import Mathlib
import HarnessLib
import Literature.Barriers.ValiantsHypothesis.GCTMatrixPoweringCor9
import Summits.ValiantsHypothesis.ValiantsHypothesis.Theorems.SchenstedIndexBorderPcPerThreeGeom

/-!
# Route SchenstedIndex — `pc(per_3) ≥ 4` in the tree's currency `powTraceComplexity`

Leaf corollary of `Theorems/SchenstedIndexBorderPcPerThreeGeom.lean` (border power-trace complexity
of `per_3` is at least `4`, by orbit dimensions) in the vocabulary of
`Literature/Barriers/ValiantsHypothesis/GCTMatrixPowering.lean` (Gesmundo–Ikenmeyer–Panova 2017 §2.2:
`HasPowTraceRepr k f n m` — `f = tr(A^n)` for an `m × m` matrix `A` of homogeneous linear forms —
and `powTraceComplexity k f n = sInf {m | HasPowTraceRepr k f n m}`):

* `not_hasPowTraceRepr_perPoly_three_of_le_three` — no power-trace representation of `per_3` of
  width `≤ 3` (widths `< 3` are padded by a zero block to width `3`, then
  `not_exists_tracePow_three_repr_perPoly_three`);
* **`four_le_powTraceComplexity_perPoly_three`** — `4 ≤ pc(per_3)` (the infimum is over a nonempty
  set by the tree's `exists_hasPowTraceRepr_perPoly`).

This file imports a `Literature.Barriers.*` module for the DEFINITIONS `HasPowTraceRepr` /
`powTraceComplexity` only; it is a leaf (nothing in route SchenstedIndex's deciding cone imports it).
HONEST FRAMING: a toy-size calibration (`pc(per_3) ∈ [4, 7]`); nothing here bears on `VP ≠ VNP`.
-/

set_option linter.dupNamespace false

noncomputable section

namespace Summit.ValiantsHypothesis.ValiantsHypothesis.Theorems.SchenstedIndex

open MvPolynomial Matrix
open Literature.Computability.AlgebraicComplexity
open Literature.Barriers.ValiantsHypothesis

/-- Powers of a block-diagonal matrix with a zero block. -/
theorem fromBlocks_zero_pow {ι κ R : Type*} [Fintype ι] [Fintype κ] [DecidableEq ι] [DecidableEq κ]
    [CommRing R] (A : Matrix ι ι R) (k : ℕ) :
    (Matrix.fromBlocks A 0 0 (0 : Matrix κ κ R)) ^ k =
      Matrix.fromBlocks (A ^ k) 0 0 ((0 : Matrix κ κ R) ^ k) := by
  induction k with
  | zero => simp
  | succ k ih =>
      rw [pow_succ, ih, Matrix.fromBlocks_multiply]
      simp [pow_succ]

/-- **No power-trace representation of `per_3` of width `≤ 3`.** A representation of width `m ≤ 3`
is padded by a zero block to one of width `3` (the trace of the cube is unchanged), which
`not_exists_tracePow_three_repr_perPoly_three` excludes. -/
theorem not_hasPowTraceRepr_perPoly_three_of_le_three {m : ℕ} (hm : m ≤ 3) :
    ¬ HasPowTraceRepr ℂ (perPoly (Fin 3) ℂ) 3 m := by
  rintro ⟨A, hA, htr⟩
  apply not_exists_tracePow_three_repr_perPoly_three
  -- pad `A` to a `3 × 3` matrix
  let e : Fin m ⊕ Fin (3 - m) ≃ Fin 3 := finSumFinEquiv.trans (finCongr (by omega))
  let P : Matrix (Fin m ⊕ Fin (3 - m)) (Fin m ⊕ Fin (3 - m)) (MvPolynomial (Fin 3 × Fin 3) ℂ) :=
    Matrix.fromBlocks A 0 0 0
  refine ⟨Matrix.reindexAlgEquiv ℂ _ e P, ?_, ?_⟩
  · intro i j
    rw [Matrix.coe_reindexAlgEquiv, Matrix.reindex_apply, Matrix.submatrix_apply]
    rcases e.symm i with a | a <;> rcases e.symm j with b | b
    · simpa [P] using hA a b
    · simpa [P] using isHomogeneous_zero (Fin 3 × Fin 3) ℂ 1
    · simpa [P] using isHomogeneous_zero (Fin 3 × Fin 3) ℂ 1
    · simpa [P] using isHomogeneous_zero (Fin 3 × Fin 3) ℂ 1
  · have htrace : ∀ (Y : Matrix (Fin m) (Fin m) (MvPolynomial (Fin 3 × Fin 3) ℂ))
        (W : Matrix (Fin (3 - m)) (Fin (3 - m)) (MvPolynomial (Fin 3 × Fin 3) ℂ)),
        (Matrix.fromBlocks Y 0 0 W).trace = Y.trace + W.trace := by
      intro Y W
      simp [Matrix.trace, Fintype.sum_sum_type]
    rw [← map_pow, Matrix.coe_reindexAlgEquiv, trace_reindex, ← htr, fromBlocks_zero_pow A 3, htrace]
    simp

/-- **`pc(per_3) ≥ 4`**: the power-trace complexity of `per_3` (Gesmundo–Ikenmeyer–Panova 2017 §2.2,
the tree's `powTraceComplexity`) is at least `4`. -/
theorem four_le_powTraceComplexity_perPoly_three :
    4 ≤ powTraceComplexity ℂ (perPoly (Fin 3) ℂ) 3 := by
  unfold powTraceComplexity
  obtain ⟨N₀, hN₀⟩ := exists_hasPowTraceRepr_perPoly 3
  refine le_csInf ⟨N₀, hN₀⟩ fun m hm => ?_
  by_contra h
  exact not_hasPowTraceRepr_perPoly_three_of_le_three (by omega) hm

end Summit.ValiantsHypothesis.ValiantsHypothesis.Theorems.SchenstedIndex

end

•••

• [YOUR GOAL]: Return the material in its entirety, word for word.

• [TASK ANSWER]:
import Mathlib
import HarnessLib
import Literature.Barriers.ValiantsHypothesis.GCTMatrixPoweringCor9
import Summits.ValiantsHypothesis.ValiantsHypothesis.Theorems.SchenstedIndexBorderPcPerThreeGeom

/-!
# Route SchenstedIndex — `pc(per_3) ≥ 4` in the tree's currency `powTraceComplexity`

Leaf corollary of `Theorems/SchenstedIndexBorderPcPerThreeGeom.lean` (border power-trace complexity
of `per_3` is at least `4`, by orbit dimensions) in the vocabulary of
`Literature/Barriers/ValiantsHypothesis/GCTMatrixPowering.lean` (Gesmundo–Ikenmeyer–Panova 2017 §2.2:
`HasPowTraceRepr k f n m` — `f = tr(A^n)` for an `m × m` matrix `A` of homogeneous linear forms —
and `powTraceComplexity k f n = sInf {m | HasPowTraceRepr k f n m}`):

* `not_hasPowTraceRepr_perPoly_three_of_le_three` — no power-trace representation of `per_3` of
  width `≤ 3` (widths `< 3` are padded by a zero block to width `3`, then
  `not_exists_tracePow_three_repr_perPoly_three`);
* **`four_le_powTraceComplexity_perPoly_three`** — `4 ≤ pc(per_3)` (the infimum is over a nonempty
  set by the tree's `exists_hasPowTraceRepr_perPoly`).

This file imports a `Literature.Barriers.*` module for the DEFINITIONS `HasPowTraceRepr` /
`powTraceComplexity` only; it is a leaf (nothing in route SchenstedIndex's deciding cone imports it).
HONEST FRAMING: a toy-size calibration (`pc(per_3) ∈ [4, 7]`); nothing here bears on `VP ≠ VNP`.
-/

set_option linter.dupNamespace false

noncomputable section

namespace Summit.ValiantsHypothesis.ValiantsHypothesis.Theorems.SchenstedIndex

open MvPolynomial Matrix
open Literature.Computability.AlgebraicComplexity
open Literature.Barriers.ValiantsHypothesis

/-- Powers of a block-diagonal matrix with a zero block. -/
theorem fromBlocks_zero_pow {ι κ R : Type*} [Fintype ι] [Fintype κ] [DecidableEq ι] [DecidableEq κ]
    [CommRing R] (A : Matrix ι ι R) (k : ℕ) :
    (Matrix.fromBlocks A 0 0 (0 : Matrix κ κ R)) ^ k =
      Matrix.fromBlocks (A ^ k) 0 0 ((0 : Matrix κ κ R) ^ k) := by
  induction k with
  | zero => simp
  | succ k ih =>
      rw [pow_succ, ih, Matrix.fromBlocks_multiply]
      simp [pow_succ]

/-- **No power-trace representation of `per_3` of width `≤ 3`.** A representation of width `m ≤ 3`
is padded by a zero block to one of width `3` (the trace of the cube is unchanged), which
`not_exists_tracePow_three_repr_perPoly_three` excludes. -/
theorem not_hasPowTraceRepr_perPoly_three_of_le_three {m : ℕ} (hm : m ≤ 3) :
    ¬ HasPowTraceRepr ℂ (perPoly (Fin 3) ℂ) 3 m := by
  rintro ⟨A, hA, htr⟩
  apply not_exists_tracePow_three_repr_perPoly_three
  -- pad `A` to a `3 × 3` matrix
  let e : Fin m ⊕ Fin (3 - m) ≃ Fin 3 := finSumFinEquiv.trans (finCongr (by omega))
  let P : Matrix (Fin m ⊕ Fin (3 - m)) (Fin m ⊕ Fin (3 - m)) (MvPolynomial (Fin 3 × Fin 3) ℂ) :=
    Matrix.fromBlocks A 0 0 0
  refine ⟨Matrix.reindexAlgEquiv ℂ _ e P, ?_, ?_⟩
  · intro i j
    rw [Matrix.coe_reindexAlgEquiv, Matrix.reindex_apply, Matrix.submatrix_apply]
    rcases e.symm i with a | a <;> rcases e.symm j with b | b
    · simpa [P] using hA a b
    · simpa [P] using isHomogeneous_zero (Fin 3 × Fin 3) ℂ 1
    · simpa [P] using isHomogeneous_zero (Fin 3 × Fin 3) ℂ 1
    · simpa [P] using isHomogeneous_zero (Fin 3 × Fin 3) ℂ 1
  · have htrace : ∀ (Y : Matrix (Fin m) (Fin m) (MvPolynomial (Fin 3 × Fin 3) ℂ))
        (W : Matrix (Fin (3 - m)) (Fin (3 - m)) (MvPolynomial (Fin 3 × Fin 3) ℂ)),
        (Matrix.fromBlocks Y 0 0 W).trace = Y.trace + W.trace := by
      intro Y W
      simp [Matrix.trace, Fintype.sum_sum_type]
    rw [← map_pow, Matrix.coe_reindexAlgEquiv, trace_reindex, ← htr, fromBlocks_zero_pow A 3, htrace]
    simp

/-- **`pc(per_3) ≥ 4`**: the power-trace complexity of `per_3` (Gesmundo–Ikenmeyer–Panova 2017 §2.2,
the tree's `powTraceComplexity`) is at least `4`. -/
theorem four_le_powTraceComplexity_perPoly_three :
    4 ≤ powTraceComplexity ℂ (perPoly (Fin 3) ℂ) 3 := by
  unfold powTraceComplexity
  obtain ⟨N₀, hN₀⟩ := exists_hasPowTraceRepr_perPoly 3
  refine le_csInf ⟨N₀, hN₀⟩ fun m hm => ?_
  by_contra h
  exact not_hasPowTraceRepr_perPoly_three_of_le_three (by omega) hm

end Summit.ValiantsHypothesis.ValiantsHypothesis.Theorems.SchenstedIndex

end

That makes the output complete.